### What is needed
Only one span of the listing below should come back. It runs from the line with "(_ : ∀ (b : PBond" through the line with "BondTouches (pullDom (fun", and each of its lines must be reproduced exactly.

::::::::::

/-- ★ **THE (165)-A₁ ROW FROM THE TRACE PAIRING, EVERY ODD `L ≥ 3`, EVERY TORUS SIZE** (✓`row165_of_tracePairing_L5` with the binder `a′ + 3 ≤ m + n` deleted) — see the module docstring; `A₁ := A′ − 𝔄`, `𝔄(b) = Σ_c (He_c)(b)·(QA′)(c)` with P2's `flatH`; the three conjuncts are
LITERALLY those of `HalvingA1Row165.row165_of_smallSolution_layer` for this `A₁` with bound `e ≥ max{B₀, 1 + B_M}·2C₄r²`.
[cite: Balaban1985Variational, (127)-(133) pp.297-298, (152)-(153) p.301, (158) p.302, (165) p.304; Balaban1984PropagatorsII, (2.1)-(2.2) p.224, Prop. 2.6 (2.136) p.247] -/
theorem row165_of_tracePairing_allSizes_allL (ℓ : ℕ) (hL : Odd (ℓ + 1) ∧ 1 < ℓ + 1) :
    ∃ (Mh₀ R₀ : ℕ) (B₀ BM : ℝ), 0 ≤ B₀ ∧ 0 ≤ BM ∧
    ∀ (m : ℕ) (hm : 1 ≤ m) (n K : ℕ) (_ : 1 ≤ K - n) (_ : K - n + 1 ≤ m + K) {Mh R a' : ℕ} (_ : Mh = (ℓ + 1) ^ a') (_ : Mh₀ ≤ Mh) (_ : R₀ ≤ R)
      (hM1 : 1 ≤ (ℓ + 1) * Mh) (x₀ : Site (PV 2 ℓ m K hd3 hL) 0) (ρ S : ℕ) (_ : R * ((ℓ + 1) * Mh) ≤ S) (_ : 1 ≤ ρ)
      (w : ℕ → PBond (PV 2 ℓ m K hd3 hL) 0 → ℝ)
      (_ : IsLevWeight (⟨ℓ + 1, hL, m, hm⟩ : T3Family) n K (cubeSeqMT3 (⟨ℓ + 1, hL, m, hm⟩ : T3Family) n K x₀ ρ S ((ℓ + 1) * Mh) hM1) w)
      (A' : PBond (PV 2 ℓ m K hd3 hL) 0 → Matrix (Fin 2) (Fin 2) ℂ) (_ : ∀ b, IsSelfAdjoint (A' b))
      (W₀ : (PBond (PV 2 ℓ m K hd3 hL) 0 → Matrix (Fin 2) (Fin 2) ℂ) → (PBond (PV 2 ℓ m K hd3 hL) 0 → Matrix (Fin 2) (Fin 2) ℂ))
      (_ : ∀ b, IsSelfAdjoint (W₀ A' b)) {C₄ a₃ r e : ℝ}
      (_ : ∀ (Y : PBond (PV 2 ℓ m K hd3 hL) 0 → Matrix (Fin 2) (Fin 2) ℂ) (r' : ℝ), r' < a₃ → (∀ b, w 1 b * ‖Y b‖ ≤ r') →
        (∀ (b : PBond (PV 2 ℓ m K hd3 hL) 0) (ν : Fin 3), w 2 b * (((ℓ + 1 : ℕ) : ℝ)) ^ (K - n) * ‖Y ⟨b.src.shift ν, b.dir⟩ - Y b‖ ≤ r') →
        ∀ b, w 3 b * ‖W₀ Y b‖ ≤ C₄ * r' ^ 2)
      -- (i) the trace pairing on `ker Q`, self-adjoint test matrices
      (_ : ∀ s : PBond (PV 2 ℓ m K hd3 hL) 0 → ℝ, QE (cubeSeqMT3 (⟨ℓ + 1, hL, m, hm⟩ : T3Family) n K x₀ ρ S ((ℓ + 1) * Mh) hM1) (WithLp.toLp 2 s) = 0 →
        ∀ E : Matrix (Fin 2) (Fin 2) ℂ, IsSelfAdjoint E →
        (((((((ℓ + 1 : ℕ) : ℝ)⁻¹) ^ (K - n) : ℝ) : ℂ) ^ 2 / 2) *
            ∑ p : Plaq (PV 2 ℓ m K hd3 hL) 0, Matrix.trace ((A' ⟨p.src, p.μ⟩ + A' ⟨p.src.shift p.μ, p.ν⟩ - A' ⟨p.src.shift p.ν, p.μ⟩ - A' ⟨p.src, p.ν⟩) *
              (((s ⟨p.src, p.μ⟩ : ℝ) : ℂ) • E + ((s ⟨p.src.shift p.μ, p.ν⟩ : ℝ) : ℂ) • E - ((s ⟨p.src.shift p.ν, p.μ⟩ : ℝ) : ℂ) • E -
                ((s ⟨p.src, p.ν⟩ : ℝ) : ℂ) • E)) +
          (((((ℓ + 1 : ℕ) : ℝ)⁻¹) ^ (K - n) : ℝ) : ℂ) ^ 4 * ∑ b : PBond (PV 2 ℓ m K hd3 hL) 0, Matrix.trace (W₀ A' b * (((s b : ℝ) : ℂ) • E))).re = 0)
      -- (ii) the slice, per reading
      (_ : ∀ φ : Matrix (Fin 2) (Fin 2) ℂ →ₗ[ℝ] ℝ,
        RE (cubeSeqMT3 (⟨ℓ + 1, hL, m, hm⟩ : T3Family) n K x₀ ρ S ((ℓ + 1) * Mh) hM1) ((((ℓ + 1 : ℕ) : ℝ)) ^ (K - n))
          (dsE ((((ℓ + 1 : ℕ) : ℝ)) ^ (K - n)) (WithLp.toLp 2 (fun b => φ (A' b)))) = 0)
      -- (iv) the (152) sizes of `A′`
      (_ : r < a₃) (_ : ∀ b, w 1 b * ‖A' b‖ ≤ r)
      (_ : ∀ (b : PBond (PV 2 ℓ m K hd3 hL) 0) (ν : Fin 3), w 2 b * (((ℓ + 1 : ℕ) : ℝ)) ^ (K - n) * ‖A' ⟨b.src.shift ν, b.dir⟩ - A' b‖ ≤ r)
      (_ : B₀ * (2 * C₄ * r ^ 2) ≤ e) (_ : (1 + BM) * (2 * C₄ * r ^ 2) ≤ e),
      (∀ (z : B7Prop1Explicit.Site (PV 2 ℓ m K hd3 hL).d) (τ : Fin (PV 2 ℓ m K hd3 hL).d),
        SideTouches (pullDom (fun j => if K - n ≤ j then ({x₀} : Set (Site (PV 2 ℓ m K hd3 hL) 0)) else (∅ : Set (Site (PV 2 ℓ m K hd3 hL) 0))) (K - n)) z τ →
        ‖(A' - fun b : PBond (PV 2 ℓ m K hd3 hL) 0 => ∑ c, flatH (⟨ℓ + 1, hL, m, hm⟩ : T3Family) n K (cubeSeqMT3 (⟨ℓ + 1, hL, m, hm⟩ : T3Family) n K x₀ ρ S ((ℓ + 1) * Mh) hM1) (Pi.single c 1) b •
            bondAvgIter (c.1.1 : ℕ) A' c.1.2) ⟨transl 0 z, τ⟩‖ ≤ e) ∧
      (∀ (z : B7Prop1Explicit.Site (PV 2 ℓ m K hd3 hL).d) (κ τ : Fin (PV 2 ℓ m K hd3 hL).d),
        SideTouches (pullDom (fun j => if K - n ≤ j then ({x₀} : Set (Site (PV 2 ℓ m K hd3 hL) 0)) else (∅ : Set (Site (PV 2 ℓ m K hd3 hL) 0))) (K - n)) z τ →
        ‖(((((ℓ + 1 : ℕ) : ℝ))⁻¹) ^ (K - n))⁻¹ •
          ((A' - fun b : PBond (PV 2 ℓ m K hd3 hL) 0 => ∑ c, flatH (⟨ℓ + 1, hL, m, hm⟩ : T3Family) n K (cubeSeqMT3 (⟨ℓ + 1, hL, m, hm⟩ : T3Family) n K x₀ ρ S ((ℓ + 1) * Mh) hM1) (Pi.single c 1) b •
              bondAvgIter (c.1.1 : ℕ) A' c.1.2) ⟨(transl 0 z).shift κ, τ⟩ -
            (A' - fun b : PBond (PV 2 ℓ m K hd3 hL) 0 => ∑ c, flatH (⟨ℓ + 1, hL, m, hm⟩ : T3Family) n K (cubeSeqMT3 (⟨ℓ + 1, hL, m, hm⟩ : T3Family) n K x₀ ρ S ((ℓ + 1) * Mh) hM1) (Pi.single c 1) b •
              bondAvgIter (c.1.1 : ℕ) A' c.1.2) ⟨transl 0 z, τ⟩)‖ ≤ e) ∧
      (∀ (z : B7Prop1Explicit.Site (PV 2 ℓ m K hd3 hL).d) (μ : Fin (PV 2 ℓ m K hd3 hL).d),
        BondTouches (pullDom (fun j => if K - n ≤ j then ({x₀} : Set (Site (PV 2 ℓ m K hd3 hL) 0)) else (∅ : Set (Site (PV 2 ℓ m K hd3 hL) 0))) (K - n)) z μ →
        ‖pdiv (((((ℓ + 1 : ℕ) : ℝ))⁻¹) ^ (K - n)) (1 : B7Prop1Explicit.Site (PV 2 ℓ m K hd3 hL).d → Fin (PV 2 ℓ m K hd3 hL).d → (Matrix (Fin 2) (Fin 2) ℂ)ˣ)
            (plaqCovDeriv (((((ℓ + 1 : ℕ) : ℝ))⁻¹) ^ (K - n))
              (1 : B7Prop1Explicit.Site (PV 2 ℓ m K hd3 hL).d → Fin (PV 2 ℓ m K hd3 hL).d → (Matrix (Fin 2) (Fin 2) ℂ)ˣ)
              (pull (A' - fun b : PBond (PV 2 ℓ m K hd3 hL) 0 => ∑ c, flatH (⟨ℓ + 1, hL, m, hm⟩ : T3Family) n K (cubeSeqMT3 (⟨ℓ + 1, hL, m, hm⟩ : T3Family) n K x₀ ρ S ((ℓ + 1) * Mh) hM1)
                (Pi.single c 1) b • bondAvgIter (c.1.1 : ℕ) A' c.1.2) 0)) μ z‖ ≤ e) := by
  obtain ⟨Mh₀, R₀, B₀, BM, hB₀, hBM, hmain⟩ := row165_allSizes_allL ℓ hL
  refine ⟨Mh₀, R₀, B₀, BM, hB₀, hBM, ?_⟩
  intro m hm n K hk1 hk' Mh R a' hMha hMh hR hM1 x₀ ρ S hRS hρ1 w hw A' hA' W₀ hW₀ C₄ a₃ r e hWq hpair hslice hr h1 h2 he₁ he₂
  obtain ⟨Gt, hGt, -, hrow⟩ := hmain m hm n K hk1 hk' hMha hMh hR hM1 x₀ ρ S hRS hρ1 w hw
  set F : T3Family := ⟨ℓ + 1, hL, m, hm⟩ with hF
  set D := cubeSeqMT3 F n K x₀ ρ S ((ℓ + 1) * Mh) hM1 with hD
  -- the `ℂ`-linear kernel extension of `G̃`
  let G : (PBond (PV 2 ℓ m K hd3 hL) 0 → Matrix (Fin 2) (Fin 2) ℂ) →ₗ[ℂ] (PBond (PV 2 ℓ m K hd3 hL) 0 → Matrix (Fin 2) (Fin 2) ℂ) :=
    LinearMap.pi fun b => ∑ b', ((Gt (Pi.single b' 1) b : ℝ) : ℂ) • LinearMap.proj b'
  have hGker : ∀ (f : PBond (PV 2 ℓ m K hd3 hL) 0 → Matrix (Fin 2) (Fin 2) ℂ) (b : PBond (PV 2 ℓ m K hd3 hL) 0),
      G f b = ∑ b', Gt (Pi.single b' 1) b • f b' := by
    intro f b
    simp only [G, LinearMap.pi_apply, LinearMap.coe_sum, Finset.sum_apply, LinearMap.smul_apply, LinearMap.coe_proj, Function.eval,
      Complex.coe_smul]
  -- the `HB` of (157) and the solution of (158) from the trace pairing
  set 𝔄 : PBond (PV 2 ℓ m K hd3 hL) 0 → Matrix (Fin 2) (Fin 2) ℂ := fun b => ∑ c, flatH F n K D (Pi.single c 1) b • bondAvgIter (c.1.1 : ℕ) A' c.1.2 with h𝔄
  have hsol158 := sol158_of_tracePairing (F := F) (n := n) (K := K) D hGt (𝔄 := 𝔄)
    (𝒢 := fun b => ∑ b', Gt (Pi.single b' 1) b • ((2 : ℝ) • W₀ A' b')) hA' hW₀ hpair hslice (fun _ => rfl) (fun _ => rfl)
  -- the current map `2•W₀` and its (98)
  have hsol : (A' - 𝔄) + G ((fun Y b => (2 : ℝ) • W₀ Y b) ((A' - 𝔄) + 𝔄)) = 0 := by
    rw [sub_add_cancel]
    have hG𝒢 : G ((fun Y b => (2 : ℝ) • W₀ Y b) A') = fun b => ∑ b', Gt (Pi.single b' 1) b • ((2 : ℝ) • W₀ A' b') := by
      funext b
      exact hGker _ b
    rw [hG𝒢]
    exact hsol158
  have hWq2 : ∀ (Y : PBond (PV 2 ℓ m K hd3 hL) 0 → Matrix (Fin 2) (Fin 2) ℂ) (r' : ℝ), r' < a₃ → (∀ b, w 1 b * ‖Y b‖ ≤ r') →
      (∀ (b : PBond (PV 2 ℓ m K hd3 hL) 0) (ν : Fin 3), w 2 b * (((ℓ + 1 : ℕ) : ℝ)) ^ (K - n) * ‖Y ⟨b.src.shift ν, b.dir⟩ - Y b‖ ≤ r') →
      ∀ b, w 3 b * ‖(fun Y b => (2 : ℝ) • W₀ Y b) Y b‖ ≤ (2 * C₄) * r' ^ 2 := by
    intro Y r' hr' hY1 hY2 b
    have h := hWq Y r' hr' hY1 hY2 b
    have h2 : ‖(2 : ℝ) • W₀ Y b‖ = 2 * ‖W₀ Y b‖ := by rw [norm_smul, Real.norm_of_nonneg (by norm_num : (0 : ℝ) ≤ 2)]
    show w 3 b * ‖(2 : ℝ) • W₀ Y b‖ ≤ 2 * C₄ * r' ^ 2
    rw [h2]
    nlinarith [h]
  -- the (152) sizes of `A₁ + 𝔄 = A′`
  have h1' : ∀ b, w 1 b * ‖((A' - 𝔄) + 𝔄) b‖ ≤ r := fun b => by rw [sub_add_cancel]; exact h1 b
  have h2' : ∀ (b : PBond (PV 2 ℓ m K hd3 hL) 0) (ν : Fin 3),
      w 2 b * (((ℓ + 1 : ℕ) : ℝ)) ^ (K - n) * ‖((A' - 𝔄) + 𝔄) ⟨b.src.shift ν, b.dir⟩ - ((A' - 𝔄) + 𝔄) b‖ ≤ r := fun b ν => by
    rw [sub_add_cancel]; exact h2 b ν
  -- the slice transported from `A′` to `A₁ = A′ − 𝔄` (`𝔄` a kernel image of `flatH`)
  have hslice' : ∀ φ : Matrix (Fin 2) (Fin 2) ℂ →ₗ[ℝ] ℝ,
      RE D ((((ℓ + 1 : ℕ) : ℝ)) ^ (K - n)) (dsE ((((ℓ + 1 : ℕ) : ℝ)) ^ (K - n)) (WithLp.toLp 2 (fun b => φ ((A' - 𝔄) b)))) = 0 :=
    HalvingELJunction.slice_of_decomp (F := F) (n := n) (K := K) D (A := A') (A₁ := A' - 𝔄) (𝔄 := 𝔄) (R := 0)
      (B := fun c => bondAvgIter (c.1.1 : ℕ) A' c.1.2) (B' := fun _ => 0) (by rw [sub_zero]; exact (sub_add_cancel A' 𝔄).symm) (fun _ => rfl)
      (fun b => by simp) hslice
  exact hrow G hGker (fun Y b => (2 : ℝ) • W₀ Y b) hWq2 hsol hr h1' h2' hslice' he₁ he₂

::::::::::

### Solution
      (_ : ∀ (b : PBond (PV 2 ℓ m K hd3 hL) 0) (ν : Fin 3), w 2 b * (((ℓ + 1 : ℕ) : ℝ)) ^ (K - n) * ‖A' ⟨b.src.shift ν, b.dir⟩ - A' b‖ ≤ r)
      (_ : B₀ * (2 * C₄ * r ^ 2) ≤ e) (_ : (1 + BM) * (2 * C₄ * r ^ 2) ≤ e),
      (∀ (z : B7Prop1Explicit.Site (PV 2 ℓ m K hd3 hL).d) (τ : Fin (PV 2 ℓ m K hd3 hL).d),
        SideTouches (pullDom (fun j => if K - n ≤ j then ({x₀} : Set (Site (PV 2 ℓ m K hd3 hL) 0)) else (∅ : Set (Site (PV 2 ℓ m K hd3 hL) 0))) (K - n)) z τ →
        ‖(A' - fun b : PBond (PV 2 ℓ m K hd3 hL) 0 => ∑ c, flatH (⟨ℓ + 1, hL, m, hm⟩ : T3Family) n K (cubeSeqMT3 (⟨ℓ + 1, hL, m, hm⟩ : T3Family) n K x₀ ρ S ((ℓ + 1) * Mh) hM1) (Pi.single c 1) b •
            bondAvgIter (c.1.1 : ℕ) A' c.1.2) ⟨transl 0 z, τ⟩‖ ≤ e) ∧
      (∀ (z : B7Prop1Explicit.Site (PV 2 ℓ m K hd3 hL).d) (κ τ : Fin (PV 2 ℓ m K hd3 hL).d),
        SideTouches (pullDom (fun j => if K - n ≤ j then ({x₀} : Set (Site (PV 2 ℓ m K hd3 hL) 0)) else (∅ : Set (Site (PV 2 ℓ m K hd3 hL) 0))) (K - n)) z τ →
        ‖(((((ℓ + 1 : ℕ) : ℝ))⁻¹) ^ (K - n))⁻¹ •
          ((A' - fun b : PBond (PV 2 ℓ m K hd3 hL) 0 => ∑ c, flatH (⟨ℓ + 1, hL, m, hm⟩ : T3Family) n K (cubeSeqMT3 (⟨ℓ + 1, hL, m, hm⟩ : T3Family) n K x₀ ρ S ((ℓ + 1) * Mh) hM1) (Pi.single c 1) b •
              bondAvgIter (c.1.1 : ℕ) A' c.1.2) ⟨(transl 0 z).shift κ, τ⟩ -
            (A' - fun b : PBond (PV 2 ℓ m K hd3 hL) 0 => ∑ c, flatH (⟨ℓ + 1, hL, m, hm⟩ : T3Family) n K (cubeSeqMT3 (⟨ℓ + 1, hL, m, hm⟩ : T3Family) n K x₀ ρ S ((ℓ + 1) * Mh) hM1) (Pi.single c 1) b •
              bondAvgIter (c.1.1 : ℕ) A' c.1.2) ⟨transl 0 z, τ⟩)‖ ≤ e) ∧
      (∀ (z : B7Prop1Explicit.Site (PV 2 ℓ m K hd3 hL).d) (μ : Fin (PV 2 ℓ m K hd3 hL).d),
        BondTouches (pullDom (fun j => if K - n ≤ j then ({x₀} : Set (Site (PV 2 ℓ m K hd3 hL) 0)) else (∅ : Set (Site (PV 2 ℓ m K hd3 hL) 0))) (K - n)) z μ →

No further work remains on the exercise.